The next step of the workflow is the Execution unit, which submits the jobs to the resource broker. The jobs will be executed, and after all jobs are finished the Provenance unit and the GridExplorer show the provenance information about the execution and the result directory.
The test environment on which the jobs will be executed contains 2 GT4 GRAMs (Intel Pentium 4 2.40GHz, 2GB memory) and 6 Condor machines (AMD Opteron 244 1.80GHz, 4GB memory). For the evaluation we will vary the number of machines and/or the number of jobs and we will look at and compare the runtime.
Experiment M5P During the M5P experiment we submit jobs to the grid which execute the Weka M5P algorithm with different parameter settings. The execution mode is Condor, which means that all jobs are submitted to the Condor pool which are connected to the GRAMs. In this experiment we will have a fixed number of jobs and we will vary the number of machines in the grid. We generate 10 jobs in total by using a list for the option BuildRegressionTree (true/false) and a loop for the option MinNumInstances (from 2 to 10 step 2). These jobs will be submitted to 1 to 6 machines. Figure 3.23 visualizes the results of the M5P experiments. The graph shows the relation of the number of machines in the grid and the runtime of all 10 jobs. As expected, in general the runtime decreases the more machines the grid contains until the number of machines in the grid reaches the number of jobs. The jobs are distributed equally to the Condor machines. Table 3.1 shows the maximum number of jobs which one of the machines has to compute (e.g. 10 jobs on 3 machines, so 2 machines take 3 jobs and one takes 4). This explains why there is no decrease in total runtime from 5 to 6 machines.
3.4. Case Study DataMiningGrid
Experiment IBK In the IBK experiment we will submit jobs to the grid which execute the Weka IBK algorithm. We make different experiment series, each on a different kind of machine/pool, which are compared afterwards. The jobs are generated by varying the parameter k (from 1 to maximum 16) so that we have up to 16 jobs in total. These jobs will run a) in fork mode on the Globus machine, b) on a single machine inside the Condor pool and c) on the whole grid (which consists of 6 Condor machines). In each experiment series we have a fixed number of machines and we will vary the number of jobs. The result (Figure 3.24) is as expected.

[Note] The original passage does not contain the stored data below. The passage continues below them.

import Summits.ResolutionOfSingularities.ResolutionOfSingularities.Theorems.EquisingularLiftEquisingularLiftNatModelChainStep
import Summits.ResolutionOfSingularities.ResolutionOfSingularities.Theorems.EquisingularLiftEquisingularLiftNatPointResolution
import Summits.ResolutionOfSingularities.ResolutionOfSingularities.Theorems.EquisingularLiftEquisingularLiftProjectiveAmbientIntegralFibre
import Summits.ResolutionOfSingularities.ResolutionOfSingularities.Theorems.EquisingularLiftEquisingularLiftNatStalkDimension
import HarnessLib

/-!
# [OURS · L1 W4.5(b) · EL♮] T-ISO-0⁺ (STRONG FORM, WITH T-DIM IN THE LIFT HYPOTHESIS) «DOWNSTAIRS EMBEDDED RESOLUTIONS BY POINTS AND
# FRESH-CARRIER Δ-STEPS LIFT», any `n`
# (res-L1-w45b-lead-2 2026-08-27T06:44:38Z «point-resolvable modulo finitely many Δ-steps at equimultiple points»; named to
# res-D-pv-029 by res-L1-w45b-plan-1 ORDERS AMENDMENT 2 (c) 06:53:05Z; kit K4 = the assembly over K2 `modelStep` p509016,
# K3 `modelPointStep` p510112 and K3b `modelPointStep_chain'` p511521/p512154)

Crux `EquisingularLiftNat` = stmt-ResolutionOfSingularities-20038 (route EquisingularLift), line `sections`; helper file
`--supports … --as helper`. HONEST FRAMING: OURS (cell res-hironaka, slot W4.5(b)); NOT a statement of any manuscript; a RUNG of the
research stub `stub_elnat_three_isolated_nonabs` (the first one that uses a non-section device). AI-written, weaker than expert review.
No `sorry`; standard axioms.

THIS FILE = `…NatDeltaPointResolutionStrong.lean` (p514266, `target_elnat_of_deltaPointResolution'`) with ONE MORE ANTECEDENT handed
to the lift hypothesis `HΔ`: the local dimension `ringKrullDim 𝒪_{X',s(𝔪)} = n + 1` of the running ambient at the section point
(T-DIM `ringKrullDim_stalk_eq_succ_of_chain`, p513633, supplied here by the induction from the stage's `Split.Chain`), as asked by
res-type-100 (STATUS 2026-08-27T09:30:25Z (A)) so that the supplier HΔ(AdmTC)₃ assembles from landed pieces (the plane case of the
Δ-criterion needs `e ≅ ℙ²`). The theorem `target_elnat_of_deltaPointResolution_dim` is STRONGER than p514266 (weaker hypothesis);
the tree is append-only, hence a new file. Statement otherwise VERBATIM as p514266: parameters `Adm`, `HΔ(Adm)`; downstairs closure
with constructors (pt) [good non-regular closed points] and (pt;Δ) [the point step, then the blow-up of `F₂` along an `Adm`-issible
trace `Z` of the fresh carrier with `supp Z ⊆ T₂`]; conclusion = T-ISO-0's horizontal EL♮ form. PROOF = the model-square induction of
p514266 (K2 `modelStep` p509016, K3b `modelPointStep_chain'` p512154) with T-DIM evaluated at the section point before calling `HΔ`.

References: …NatModelStep (p509016), …NatModelPointStep (p510112), …NatModelChainStep (p512154), …NatStalkDimension (p513633).
-/

set_option linter.dupNamespace false -- mandated namespace `Summit.<Summit>.<Problem>` of this single-conjunct summit
set_option linter.overlappingInstances false -- signatures carry `[IsDomain O] [IsDiscreteValuationRing O]`
/-- ★ **THE PIECE OF THE CUBE SET `U` IN THE POWER HALF OF (63)**: `Σ_{n≥1} ((−1)ⁿ∕2n) R⁻ⁿ · (piece of U in Tr Tⁿ)`. [cite: Balaban1985UV3, (63) p.272; Balaban1987RG1, (1.7) p.261] -/
noncomputable def powMemberPiece (supp : ι → Finset Q) (T : ι → Matrix S S ℂ) (R : ℝ) (U : Finset Q) : ℂ :=
  ∑' j : ℕ, (coef63 R j : ℂ) * locPowPiece supp T (j + 1) U

variable {d N : ℕ} [NeZero N] {supp : ι → Finset (TPt d N)} {T : ι → Matrix S S ℂ} {cube : S → TPt d N}

/-- ★★ **TERMWISE BOUND**: under PART B's hypotheses and `2·c·K·e^{δ} ≤ R`, the `j`-th term of the piece of a non-empty `U` is at most `¼ N_U |U| e^{−(δ∕2) d(U)} · (½)^{j}`.
[cite: Balaban1985UV3, (63) p.272, (23) p.262; Balaban1988RG2Cluster, (2.27) p.18, (1.26) p.8] -/
theorem norm_term63_le (hsupp : ∀ i, IsTDom (supp i)) (hTsupp : ∀ i s s', (cube s ∉ supp i ∨ cube s' ∉ supp i) → T i s s' = 0)
    {c δ K R : ℝ} (hc : 0 ≤ c) (hδ : 0 ≤ δ) (hK : 0 ≤ K) (hR : 0 < R) (hRc : 2 * (c * K * Real.exp δ) ≤ R)
    (hT : ∀ i, ‖T i‖ ≤ c * Real.exp (-(δ * torusTreeLen (supp i))))
    (hcount : ∀ Y : Finset (TPt d N), ∑ i ∈ univ.filter (fun i => (supp i ∩ Y).Nonempty),
      Real.exp (-(δ / 2 * torusTreeLen (supp i))) * (supp i).card ≤ K * Y.card)
    (U : Finset (TPt d N)) (hU : U.Nonempty) (j : ℕ) :
    ‖(coef63 R j : ℂ) * locPowPiece supp T (j + 1) U‖ ≤
      (1 / 4) * (((univ.filter fun s : S => cube s ∈ U).card : ℝ) * U.card * Real.exp (-(δ / 2 * torusTreeLen U))) * (1 / 2) ^ j := by
  have hpiece := norm_locPowPiece_le_decay (cube := cube) hsupp hTsupp hc hδ hK hT hcount (by omega : 1 ≤ j + 1) U hU
  rw [norm_mul, Complex.norm_real, Real.norm_eq_abs]
  set NU : ℝ := ((univ.filter fun s : S => cube s ∈ U).card : ℝ) with hNU
  set E : ℝ := Real.exp (-(δ / 2 * torusTreeLen U)) with hE
  have hm1 : ((j + 1 : ℕ) : ℝ) - 1 = j := by push_cast; ring
  rw [hm1] at hpiece
  -- the ratio (c K e^δ / R)^{j+1} ≤ (1/2)^{j+1}, and e^{δ j} ≤ e^{δ (j+1)}
  have hratio : (R ^ (j + 1))⁻¹ * (c ^ (j + 1) * Real.exp (δ * j) * K ^ (j + 1)) ≤ (1 / 2) ^ (j + 1) := by
    have hej : Real.exp (δ * j) ≤ Real.exp δ ^ (j + 1) := by
      rw [← Real.exp_nat_mul]
      exact Real.exp_le_exp.2 (by push_cast; nlinarith)
    have hq : c * K * Real.exp δ / R ≤ 1 / 2 := by
      rw [div_le_iff₀ hR]; linarith
    have hq0 : 0 ≤ c * K * Real.exp δ / R := by positivity
    calc (R ^ (j + 1))⁻¹ * (c ^ (j + 1) * Real.exp (δ * j) * K ^ (j + 1))
        ≤ (R ^ (j + 1))⁻¹ * (c ^ (j + 1) * Real.exp δ ^ (j + 1) * K ^ (j + 1)) := by
          refine mul_le_mul_of_nonneg_left ?_ (by positivity)
          exact mul_le_mul_of_nonneg_right (mul_le_mul_of_nonneg_left hej (by positivity)) (by positivity)
      _ = (c * K * Real.exp δ / R) ^ (j + 1) := by rw [div_pow, mul_pow, mul_pow, div_eq_inv_mul]; ring
      _ ≤ (1 / 2) ^ (j + 1) := pow_le_pow_left₀ hq0 hq _
  calc |coef63 R j| * ‖locPowPiece supp T (j + 1) U‖
      ≤ ((1 / 2) * (R ^ (j + 1))⁻¹) * (NU * (c ^ (j + 1) * Real.exp (δ * j) * E * (K ^ (j + 1) * U.card))) :=
        mul_le_mul (abs_coef63_le hR j) hpiece (norm_nonneg _) (by positivity)
    _ = (1 / 2) * (NU * U.card * E) * ((R ^ (j + 1))⁻¹ * (c ^ (j + 1) * Real.exp (δ * j) * K ^ (j + 1))) := by ring
    _ ≤ (1 / 2) * (NU * U.card * E) * (1 / 2) ^ (j + 1) := mul_le_mul_of_nonneg_left hratio (by positivity)
    _ = (1 / 4) * (NU * U.card * E) * (1 / 2) ^ j := by ring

At a) and b) the jobs are all executed on a single machine, the fork execution on the Globus machine has worse performance than the Condor machine. The runtime increases linear, but the Condor execution seems to be faster. This looks confusing, because the submission from the Globus machine to Condor should take some time so that the Condor execution should definitely take longer. The reason for this result is that the Globus machine has older hardware. When executing the jobs c) on 6 Condor machines, the runtime also increases linear, but in comparison to the Condor execution on a single machine the runtime decreases by a factor about 6.
Figure 3.24.: IBK results (from [142]).